Bitcoin price is likely to push higher in December despite the regulatory pressure in the United States as the Fed struggles to lower inflation to 2 percent.

The Bitcoin (BTC) narrative as a global reserve currency is fast catching up with poor monetary policies around the world. In the past 24 hours, Bitcoin price edged 2.2 percent higher to revisit this year’s all-time high of around $38,377. More institutional investors in the United States are pushing for the approval of spot Bitcoin exchange-traded funds (ETF) despite the regulatory hurdles. On Tuesday, the United States Securities and Exchange Commission (SEC) opted to delay the Bitcoin spot ETF application by the $1.5 trillion fund manager, Franklin Templeton Investments Inc (NYSE: BEN). Nonetheless, the fund manager was not dismayed by the decision and opted to submit an updated proposal for a spot Bitcoin ETF before the end of the day.

Bitcoin Flourishes on Fed Members’ Uncertainty on Monetary Policy

Bitcoin price is likely to close the year trading above $40,000 purely fueled by the recent events in the United States. Notably, the United States has accelerated its crackdown on crypto-related companies – as shown by Binance Holdings Ltd, Kraken, and Bybit- in a bid to tame the high inflation. However, their desperate actions seem to be publicizing Bitcoin and digital assets to more investors. Furthermore, Bitcoin’s trading volume has significantly increased in the recent past with on-chain data showing that the supply on centralized exchanges has declined to the lowest level since 2017.

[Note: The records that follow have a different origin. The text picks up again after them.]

import Literature.NumberTheory.LFunctions.WeilTwoPrimeCellsT80
import Literature.NumberTheory.LFunctions.WeilTwoPrimeMinorant
import Literature.NumberTheory.LFunctions.WeilTwoPrimeCellsT80NuPart0
import Literature.NumberTheory.LFunctions.WeilTwoPrimeCellsT80NuPart1
import HarnessLib

/-!
# Two-prime minorant cells on `[0, 80]`: kernel facts for the partial moment sums, group 8

`cellsMomentQ₂₃ wL chunk q = nuPartT80_t_q` by `decide +kernel`, one declaration per (chunk, q). Pure proof file.
-/

noncomputable section

namespace Literature.NumberTheory.LFunctions

set_option maxHeartbeats 0 in
/-- The partial moment sum over chunk 0 at `q = 32`. [folklore] -/
theorem nuPartT80_0_32_eq :
    cellsMomentQ₂₃ weilTwoPrimeCellsT80Level weilTwoPrimeCellsT80C0 32 = nuPartT80_0_32 := by
  decide +kernel

set_option maxHeartbeats 0 in
/-- The partial moment sum over chunk 1 at `q = 32`. [folklore] -/
theorem nuPartT80_1_32_eq :
    cellsMomentQ₂₃ weilTwoPrimeCellsT80Level (weilTwoPrimeCellsT80C1.take 53) 32 = nuPartT80_1_32 := by
  decide +kernel

set_option maxHeartbeats 0 in
/-- The partial moment sum over chunk 2 at `q = 32`. [folklore] -/
theorem nuPartT80_2_32_eq :
    cellsMomentQ₂₃ weilTwoPrimeCellsT80Level (weilTwoPrimeCellsT80C1.drop 53) 32 = nuPartT80_2_32 := by
  decide +kernel

set_option maxHeartbeats 0 in
/-- The partial moment sum over chunk 3 at `q = 32`. [folklore] -/
theorem nuPartT80_3_32_eq :
    cellsMomentQ₂₃ weilTwoPrimeCellsT80Level weilTwoPrimeCellsT80C2 32 = nuPartT80_3_32 := by
  decide +kernel

set_option maxHeartbeats 0 in
/-- The partial moment sum over chunk 0 at `q = 34`. [folklore] -/
theorem nuPartT80_0_34_eq :
    cellsMomentQ₂₃ weilTwoPrimeCellsT80Level weilTwoPrimeCellsT80C0 34 = nuPartT80_0_34 := by
  decide +kernel

set_option maxHeartbeats 0 in
/-- The partial moment sum over chunk 1 at `q = 34`. [folklore] -/
theorem nuPartT80_1_34_eq :
    cellsMomentQ₂₃ weilTwoPrimeCellsT80Level (weilTwoPrimeCellsT80C1.take 53) 34 = nuPartT80_1_34 := by
  decide +kernel

set_option maxHeartbeats 0 in
/-- The partial moment sum over chunk 2 at `q = 34`. [folklore] -/
theorem nuPartT80_2_34_eq :
    cellsMomentQ₂₃ weilTwoPrimeCellsT80Level (weilTwoPrimeCellsT80C1.drop 53) 34 = nuPartT80_2_34 := by
  decide +kernel

set_option maxHeartbeats 0 in
/-- The partial moment sum over chunk 3 at `q = 34`. [folklore] -/
theorem nuPartT80_3_34_eq :
    cellsMomentQ₂₃ weilTwoPrimeCellsT80Level weilTwoPrimeCellsT80C2 34 = nuPartT80_3_34 := by
  decide +kernel


end Literature.NumberTheory.LFunctions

On Tuesday, three Fed members – Chicago President Austan Goolsbee, Governor Christopher Waller, and Governor Michelle Bowman – spoke on the issue of monetary policies meant to tame the high inflation. From their comments, it was evident that the Fed is divided on how to game the high inflation, whether to lower, hike, or flatten the interest rates. “While I am encouraged by the early signs of moderating economic activity in the fourth quarter based on the data in hand, inflation is still too high, and it is too early to say whether the slowing we are seeing will be sustained. But I am increasingly confident that policy is currently well positioned to slow the economy and get inflation back to 2 percent,” Waller noted.

Notably, Waller highlighted that the Fed could soon start lowering interest rates if the inflation continues to ease over the next three to five months. A different opinion was expressed by Bowman on Tuesday on how to tame the high-interest rates. According to Bowman, the Fed needs to continue with interest rate hikes in the coming months in order to tame the high inflation. While on it, Wall Street analysts expect the Fed to hold the lending rate at a range between 5.25 and 5.50 percent.

“My baseline economic outlook continues to expect that we will need to increase the federal funds rate further to keep policy sufficiently restrictive to bring inflation down to our 2 percent target in a timely way,” Bowman said.